Onze fractie heeft een beperkt aantal zorgpunten, namelijk de volgende: de taxistandplaatsen. Er is 20 vierkante meter beschikbaar voor drie taxistandplaatsen aan de achterzijde. Wij vinden dat krap bemeten en vragen ons af of dat niet tot chaos zal leiden. Wij weten dat aan de voorzijde weliswaar het huidige aantal standplaatsen behouden blijft, maar kunnen ons voorstellen dat in de nieuwe situatie taxichauffeurs reizigers liever aan de achterzijde afzetten.
Het tweede punt is de afstemming van de werkzaamheden van dit project met de Noord-Zuidlijn en het Oosterdokseiland. Dat luistert zeer nauw. Essentieel is dat die werkzaamheden op elkaar aansluiten, anders zal het grote gevolgen hebben voor de drie projecten. Het vergt dus veel van het coördinatiemanagement tussen die projecten.
Een klein punt is dat mijn voorstel voor het planten van bomen op het Stationsplein aan de achterzijde niet is gehonoreerd. Ik troost mij echter met de gedachte dat eventueel wel een beplanting onder de vides en het busplatform kan plaatsvinden volgens de antwoorden die ik van de wethouder heb mogen ontvangen.
Nu ga ik in op de reactie van de fractie van de PvdA. Wij steunen de motie van deze fractie van harte, maar wij vinden het raar dat twee jaar geleden het toenmalig raadslid de heer Huffnagel een motie heeft ingediend, die ervoor pleitte dat er een plein met allure aan de voorkant zou komen, waarbij ook het water zou worden betrokken, eigenlijk een extra mooie uitvoering van het Stationsplein. Deze motie heeft toen echter niet de steun van die fractie gekregen. Nu komt de PvdA wel met een motie om ervoor te zorgen dat er niet wordt bezuinigd op het stationseiland. Desondanks steunen wij de motie van de PvdA. Daarnaast zijn wij enigszins verbaasd dat wij eerst een commissiebehandeling hebben gehad, waar de fractie van de PvdA ter vergadering kwam met 53 vragen die snel werden beantwoord, dat vervolgens in de commissie, waar de zaak inhoudelijk wordt behandeld, met een grote mate van tevredenheid en een minimale tijdsbesteding het project wordt besproken en dat vervolgens in deze raadsvergadering weer nieuwe punten worden ingebracht. Ik twijfel hierdoor of de PvdA wel volmondig achter dit besluit staat. Ik neem aan dat de PvdA-fractie hierop wil reageren.

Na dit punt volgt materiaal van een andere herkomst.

import Summits.RiemannHypothesis.RiemannHypothesis.Theorems.GroundBartaEvenWinsBeyondArchDeflationRN83OWinF
import HarnessLib

/-!
# RiemannHypothesis / GroundBarta — rung 4 (`EvenWinsBeyondArch`): R-layer certificate of cell `RN83O` — projection constants

Generated by `tools/rgen/gen4.py` = prover A g12's four-slot ((2, 3, 4, 5)-window) port of prover B's `tools/rgen/gen.py consts` (prover B / A g12): `ro83Mc` (midpoint of the certified bracket of the window's Markov constant) and
`ro83Wd = diag(ρ̃)` (prover A's Ritz values), the coefficients `W_il = W̃_il + δ_il (M̃ − M_c)` of the sigma criterion.
-/

set_option linter.dupNamespace false

noncomputable section

open MeasureTheory Set Filter intervalIntegral
open scoped Topology BigOperators

namespace Summit.RiemannHypothesis.RiemannHypothesis.Theorems.EvenWinsBeyondArch

open Literature.NumberTheory.LFunctions
open Literature.Analysis.ValidatedNumerics Literature.Analysis.ValidatedNumerics.PolyMP
  Literature.Analysis.ValidatedNumerics.NumericsMP Literature.Analysis.ValidatedNumerics.ExpPoly
/-- `M̃`: midpoint of the certified bracket of `M_{83/100}` -/
def ro83Mc : ℚ := ((97536819755564870201749 : ℚ)/10000000000000000000000)
/-- `W̃ = diag(ρ̃)` (A's Ritz values) -/
def ro83Wd : Fin 8 → Fin 8 → ℚ := fun a l ↦ if a = l then (![((11392213 : ℚ)/20000000000000000000000), ((13219107 : ℚ)/100000000000000000), ((10567193 : ℚ)/2000000000000), ((313297 : ℚ)/20000000), ((4481327 : ℚ)/6250000), ((21111727 : ℚ)/25000000), ((662999 : ℚ)/625000), ((13202151 : ℚ)/10000000)] : Fin 8 → ℚ) a else 0

end Summit.RiemannHypothesis.RiemannHypothesis.Theorems.EvenWinsBeyondArch

end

De heer BIJLSMA: Ik kan de heer Flos geruststellen. Ik had al gezegd het een mooi plan te vinden. Juist de antwoorden op onze vragen en de uitvoerige discussie die wij hebben gehad hebben tot de reductie van een aantal aandachtspunten geleid die wij scherp in de gaten moeten houden, omdat het zo'n ingewikkeld project betreft en er grote bedragen mee zijn gemoeid. Ik heb al gezegd dat wij de antwoorden op dit moment voldoende vinden om akkoord te gaan, maar de Raad moet wel scherp de vinger aan de pols houden om te voorkomen dat wij later voor onvoorziene uitgaven komen te staan, die wij nu niet inschatten. Die voorzichtigheid wil ik hierbij toch aantekenen. Wij stellen geen nieuwe vragen, maar de vragen vloeien voort uit antwoorden die wij hebben gekregen.

De heer FLOS: In ieder geval komen ook de plannen voor de voorzijde er. Voor de rest zeg ik: "Wethouder, de spade op de schouder, aan de slag en laten wij met het werk aanvangen"!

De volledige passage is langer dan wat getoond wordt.